====== Exercise data ======
import Literature.MathematicalPhysics.QuantumFieldTheory.Balaban1983to89.B8Prop6DentedCubeMemberGammaRec
import Literature.MathematicalPhysics.QuantumFieldTheory.Balaban1983to89.B8Prop6CubeMemberEq137Rec
import Literature.MathematicalPhysics.QuantumFieldTheory.Balaban1983to89.B8Eq131DerivationRec
import Literature.MathematicalPhysics.QuantumFieldTheory.Balaban1983to89.B8Prop6DentedCubeMemberGauged

/-!
# `Balaban1983to89.B8Prop6DentedCubeMemberGaugedRec` — RECORD TWIN of `B8Prop6DentedCubeMemberGauged` ([Balaban1985RegularSpaces] PROPOSITION 6 (1.135)–(1.138) ∕
# [Balaban1985Variational] (152)–(153) AT THE DENTED CUBE MEMBER: (1.137)'s identity ON THE BONDS OF `□^{(k)}` OVER `Ω_k` and the assembly `Node00.GaugedBoundB8DZ` from a gauge
# transformation with Theorem 4's clauses) FOR THE SYMMETRISED CENTRED block averaging (0.4) of [Balaban1987RG1]

statement-level skeleton of published theorems with citation tags; proofs where landed; nothing here is a claim about the Yang–Mills mass gap

T. Bałaban, *Spaces of regular gauge field configurations on a lattice and gauge fixing conditions*, Commun. Math. Phys. **99** (1985) 75–102 `[Balaban1985RegularSpaces]`
("[6]"): Prop. 6 (1.135)–(1.138) p. 99, (1.37) p. 82, (1.29) p. 81, (1.132)–(1.133) p. 99, (1.62) p. 87; T. Bałaban, *Averaging operations for lattice gauge theories*, Commun. Math.
Phys. **98** (1985) 17–51 `[Balaban1985Averaging]` ("[3]"): (43) p. 24, (87) p. 31, (127) p. 37; T. Bałaban, *The variational problem and background fields in renormalization group
method for lattice gauge theories*, Commun. Math. Phys. **102** (1985) 277–309 `[Balaban1985Variational]` ("[15]"): (148)–(153) p. 301; T. Bałaban, *Renormalization group approach
to lattice gauge field theories. I*, Commun. Math. Phys. **109** (1987) 249–301 `[Balaban1987RG1]` ("[I]"): (0.3)–(0.4) pp. 252–253.  STATUS: published.

CITATION HEADER (lean-in-tree rule).  Cell `pub-ymgap`, «N05-REC» stage 2 (director-ym №254∕№255∕№288), item R6 (the crown road), module (g)-1 of the lead pen's `R6-PLAN.md`
— typed by the LEAD PEN dag-n05-e g38 on dag-n05-c's recipe (inventory `N05-REC-INVENTORY.md` §R6 row `B8Prop6DentedCubeMemberGauged`: class A = `gaugedBoundB8D_of_clauses
avgIter_cutFixed_eq_avgIter_axial logCovIter_eq_mlog_avgIter_dentedMember`).  WHAT IS REPRODUCED = ✓ the engine module's §1 (locality `Ū₀″ᵏ = Ū₀′ᵏ` on `□^{(k)}` over
`B8Ineq133Rec.avgIterZ_eq_of_agree`), §2 (the identity at the dented RECORD datum `c : Node00.CubeB8DZ` over the γ root `B8Prop6DentedCubeMemberGammaRec.thm4_hypotheses_one_cutFixed_dented_γ`,
`B8Eq131DerivationRec.eq87_of_inAxZ_restr129Z`, the centred geometry and generic identity of `B8Prop6CubeMemberEq137Rec`) and §3 (assembly by `Node00.gaugedBoundB8DZ_intro`).
TOKEN MAP: `avgIter ∕ logCovIter ∕ cutFixed ∕ localGauge ∕ towerGauge ∕ Restr129 ∕ InAx ∕ IsLandau138W ↦ …Z`; corner boxes and blocks ↦ CENTRED (`bLoZ ∕ bHiZ`, the bond box
`[Lᵏx − c_k𝟙, Lᵏx + Lᵏe_μ + c_k𝟙]`, `UnderZ`); `(hL : 2 ≤ L) ↦ (hLs : L = 2s+1) (hs : 1 ≤ s)`; [3] Prop. 4's flat window `16·C₁·α₂ ≤ 1`, `2α₂ ≤ c₃` ↦ the record's
`4·C₁·KZ²·α₂ ≤ 1`, `KZ·α₂ ≤ c₃` (`C₁ = 131072(d+1)²`, `KZ = 2(1 + 2gZ)`).  Declaration names = engine names (T5).  Kind «kernel-checked proof», theorems only; no `def`, no
`instance`, no `notation`, no existing module modified.  `--supports stmt-QuantumFields-20541` (K0⁷-keyed, COUNT-NEUTRAL).

HONEST SCOPE: by-name compositions; NO estimate; (1.137)'s INEQUALITY is not concluded at the dented member (`GaugedBoundB8DZ` does not ask it); nothing of [6]∕[15] asserted;
`HThm4Rec` UNDISCHARGED; caveat (C-S3-1) + addendum v4 stand; N05 [B8] DISCHARGED OF RECORD untouched; N05 ∕ N07 NOT discharged; COUNT of record unmoved · K numerically unchanged;
one finite `𝕋⁴` programme at fixed `ε`, Bałaban AS PRINTED; nothing continuum ∕ ℝ⁴ ∕ OS ∕ mass-gap ∕ Clay.  No `sorry`, no `def`.

[cite: Balaban1985RegularSpaces, Prop. 6 (1.135)–(1.138) p.99, (1.37) p.82, (1.29) p.81, (1.62) p.87; Balaban1985Averaging, (43) p.24, (87) p.31, (127) p.37; Balaban1985Variational, (148)–(153) p.301; Balaban1987RG1, (0.3)–(0.4) pp.252–253]
-/

noncomputable section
======
* [What you are asked to do]: Write out each line exactly, starting with the line that contains "programme at fixed" and stopping after the last line of the data.

* [Completed exercise]:
one finite `𝕋⁴` programme at fixed `ε`, Bałaban AS PRINTED; nothing continuum ∕ ℝ⁴ ∕ OS ∕ mass-gap ∕ Clay.  No `sorry`, no `def`.

[cite: Balaban1985RegularSpaces, Prop. 6 (1.135)–(1.138) p.99, (1.37) p.82, (1.29) p.81, (1.62) p.87; Balaban1985Averaging, (43) p.24, (87) p.31, (127) p.37; Balaban1985Variational, (148)–(153) p.301; Balaban1987RG1, (0.3)–(0.4) pp.252–253]
-/

noncomputable section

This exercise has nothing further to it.